WHAT THIS TASK INVOLVES:
What is needed here is a word-for-word copy of all the entries below.

___ AVAILABLE DATA

/-- **BANDED CAUCHY–SCHWARZ**: rows `D_i` of `ℓ²`-length `≤ ε` supported in `B_r(i)` (`#B_r ≤ a`) give
`Σ_i (D_i·w)² ≤ a ε² |w|₂²` (Cauchy–Schwarz per row on its support, then `Σ_i Σ_{k ∈ B_r(i)} w_k² = Σ_k #B_r(k) w_k²`).
[cite: HornJohnson2013, Thm 5.1.4 (Cauchy–Schwarz), §5.6 (Schur's test); Martinelli1999, §2.1 p.98] -/
theorem sum_sq_dotProduct_le_banded {D : Fin n → Fin n → ℝ} {ε : ℝ} (hD2 : ∀ i, D i ⬝ᵥ D i ≤ ε ^ 2)
    (hD0 : ∀ i k, k ∉ 𝔖.ball 𝔖.r i → D i k = 0) (w : Fin n → ℝ) :
    ∑ i, (D i ⬝ᵥ w) ^ 2 ≤ 𝔖.a * ε ^ 2 * (w ⬝ᵥ w) := by
  have hrow : ∀ i, (D i ⬝ᵥ w) ^ 2 ≤ ε ^ 2 * ∑ k ∈ 𝔖.ball 𝔖.r i, w k ^ 2 := by
    intro i
    have e : D i ⬝ᵥ w = ∑ k ∈ 𝔖.ball 𝔖.r i, D i k * w k :=
      (Finset.sum_subset (Finset.subset_univ _) (fun k _ hk => by rw [hD0 i k hk, zero_mul])).symm
    rw [e]
    calc (∑ k ∈ 𝔖.ball 𝔖.r i, D i k * w k) ^ 2
        ≤ (∑ k ∈ 𝔖.ball 𝔖.r i, D i k ^ 2) * (∑ k ∈ 𝔖.ball 𝔖.r i, w k ^ 2) :=
          Finset.sum_mul_sq_le_sq_mul_sq _ _ _
      _ ≤ ε ^ 2 * ∑ k ∈ 𝔖.ball 𝔖.r i, w k ^ 2 := by
          apply mul_le_mul_of_nonneg_right _ (Finset.sum_nonneg fun k _ => sq_nonneg _)
          calc ∑ k ∈ 𝔖.ball 𝔖.r i, D i k ^ 2 ≤ ∑ k, D i k ^ 2 :=
                Finset.sum_le_sum_of_subset_of_nonneg (Finset.subset_univ _) (fun k _ _ => sq_nonneg _)
            _ = D i ⬝ᵥ D i := by simp only [dotProduct, sq]
            _ ≤ ε ^ 2 := hD2 i
  have hswap : ∑ i, ∑ k ∈ 𝔖.ball 𝔖.r i, w k ^ 2 ≤ 𝔖.a * (w ⬝ᵥ w) := by
    have e1 : ∀ i, ∑ k ∈ 𝔖.ball 𝔖.r i, w k ^ 2 = ∑ k, if 𝔖.d k i ≤ 𝔖.r then w k ^ 2 else 0 := fun i => by
      rw [Spec.ball, Finset.sum_filter]
    simp_rw [e1]
    rw [Finset.sum_comm]
    have e2 : ∀ k, ∑ i, (if 𝔖.d k i ≤ 𝔖.r then w k ^ 2 else 0) = ((𝔖.ball 𝔖.r k).card : ℝ) * w k ^ 2 := by
      intro k
      have e3 : (Finset.univ.filter fun i => 𝔖.d k i ≤ 𝔖.r) = 𝔖.ball 𝔖.r k := by
        ext i
        simp only [Finset.mem_filter, Finset.mem_univ, true_and, Spec.mem_ball, 𝔖.d_comm k i]
      rw [← Finset.sum_filter, Finset.sum_const, nsmul_eq_mul, e3]
    simp_rw [e2]
    calc ∑ k, ((𝔖.ball 𝔖.r k).card : ℝ) * w k ^ 2 ≤ ∑ k, (𝔖.a : ℝ) * w k ^ 2 :=
          Finset.sum_le_sum fun k _ =>
            mul_le_mul_of_nonneg_right (by exact_mod_cast 𝔖.card_ball_le_a k) (sq_nonneg _)
      _ = 𝔖.a * (w ⬝ᵥ w) := by rw [← Finset.mul_sum]; simp only [dotProduct, sq]
  calc ∑ i, (D i ⬝ᵥ w) ^ 2 ≤ ∑ i, ε ^ 2 * ∑ k ∈ 𝔖.ball 𝔖.r i, w k ^ 2 := Finset.sum_le_sum fun i _ => hrow i
    _ = ε ^ 2 * ∑ i, ∑ k ∈ 𝔖.ball 𝔖.r i, w k ^ 2 := by rw [Finset.mul_sum]
    _ ≤ ε ^ 2 * (𝔖.a * (w ⬝ᵥ w)) := mul_le_mul_of_nonneg_left hswap (sq_nonneg _)
    _ = 𝔖.a * ε ^ 2 * (w ⬝ᵥ w) := by ring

______

ANSWER TO THIS TASK:
/-- **BANDED CAUCHY–SCHWARZ**: rows `D_i` of `ℓ²`-length `≤ ε` supported in `B_r(i)` (`#B_r ≤ a`) give
`Σ_i (D_i·w)² ≤ a ε² |w|₂²` (Cauchy–Schwarz per row on its support, then `Σ_i Σ_{k ∈ B_r(i)} w_k² = Σ_k #B_r(k) w_k²`).
[cite: HornJohnson2013, Thm 5.1.4 (Cauchy–Schwarz), §5.6 (Schur's test); Martinelli1999, §2.1 p.98] -/
theorem sum_sq_dotProduct_le_banded {D : Fin n → Fin n → ℝ} {ε : ℝ} (hD2 : ∀ i, D i ⬝ᵥ D i ≤ ε ^ 2)
    (hD0 : ∀ i k, k ∉ 𝔖.ball 𝔖.r i → D i k = 0) (w : Fin n → ℝ) :
    ∑ i, (D i ⬝ᵥ w) ^ 2 ≤ 𝔖.a * ε ^ 2 * (w ⬝ᵥ w) := by
  have hrow : ∀ i, (D i ⬝ᵥ w) ^ 2 ≤ ε ^ 2 * ∑ k ∈ 𝔖.ball 𝔖.r i, w k ^ 2 := by
    intro i
    have e : D i ⬝ᵥ w = ∑ k ∈ 𝔖.ball 𝔖.r i, D i k * w k :=
      (Finset.sum_subset (Finset.subset_univ _) (fun k _ hk => by rw [hD0 i k hk, zero_mul])).symm
    rw [e]
    calc (∑ k ∈ 𝔖.ball 𝔖.r i, D i k * w k) ^ 2
        ≤ (∑ k ∈ 𝔖.ball 𝔖.r i, D i k ^ 2) * (∑ k ∈ 𝔖.ball 𝔖.r i, w k ^ 2) :=
          Finset.sum_mul_sq_le_sq_mul_sq _ _ _
      _ ≤ ε ^ 2 * ∑ k ∈ 𝔖.ball 𝔖.r i, w k ^ 2 := by
          apply mul_le_mul_of_nonneg_right _ (Finset.sum_nonneg fun k _ => sq_nonneg _)
          calc ∑ k ∈ 𝔖.ball 𝔖.r i, D i k ^ 2 ≤ ∑ k, D i k ^ 2 :=
                Finset.sum_le_sum_of_subset_of_nonneg (Finset.subset_univ _) (fun k _ _ => sq_nonneg _)
            _ = D i ⬝ᵥ D i := by simp only [dotProduct, sq]
            _ ≤ ε ^ 2 := hD2 i
  have hswap : ∑ i, ∑ k ∈ 𝔖.ball 𝔖.r i, w k ^ 2 ≤ 𝔖.a * (w ⬝ᵥ w) := by
    have e1 : ∀ i, ∑ k ∈ 𝔖.ball 𝔖.r i, w k ^ 2 = ∑ k, if 𝔖.d k i ≤ 𝔖.r then w k ^ 2 else 0 := fun i => by
      rw [Spec.ball, Finset.sum_filter]
    simp_rw [e1]
    rw [Finset.sum_comm]
    have e2 : ∀ k, ∑ i, (if 𝔖.d k i ≤ 𝔖.r then w k ^ 2 else 0) = ((𝔖.ball 𝔖.r k).card : ℝ) * w k ^ 2 := by
      intro k
      have e3 : (Finset.univ.filter fun i => 𝔖.d k i ≤ 𝔖.r) = 𝔖.ball 𝔖.r k := by
        ext i
        simp only [Finset.mem_filter, Finset.mem_univ, true_and, Spec.mem_ball, 𝔖.d_comm k i]
      rw [← Finset.sum_filter, Finset.sum_const, nsmul_eq_mul, e3]
    simp_rw [e2]
    calc ∑ k, ((𝔖.ball 𝔖.r k).card : ℝ) * w k ^ 2 ≤ ∑ k, (𝔖.a : ℝ) * w k ^ 2 :=
          Finset.sum_le_sum fun k _ =>
            mul_le_mul_of_nonneg_right (by exact_mod_cast 𝔖.card_ball_le_a k) (sq_nonneg _)
      _ = 𝔖.a * (w ⬝ᵥ w) := by rw [← Finset.mul_sum]; simp only [dotProduct, sq]
  calc ∑ i, (D i ⬝ᵥ w) ^ 2 ≤ ∑ i, ε ^ 2 * ∑ k ∈ 𝔖.ball 𝔖.r i, w k ^ 2 := Finset.sum_le_sum fun i _ => hrow i
    _ = ε ^ 2 * ∑ i, ∑ k ∈ 𝔖.ball 𝔖.r i, w k ^ 2 := by rw [Finset.mul_sum]
    _ ≤ ε ^ 2 * (𝔖.a * (w ⬝ᵥ w)) := mul_le_mul_of_nonneg_left hswap (sq_nonneg _)
    _ = 𝔖.a * ε ^ 2 * (w ⬝ᵥ w) := by ring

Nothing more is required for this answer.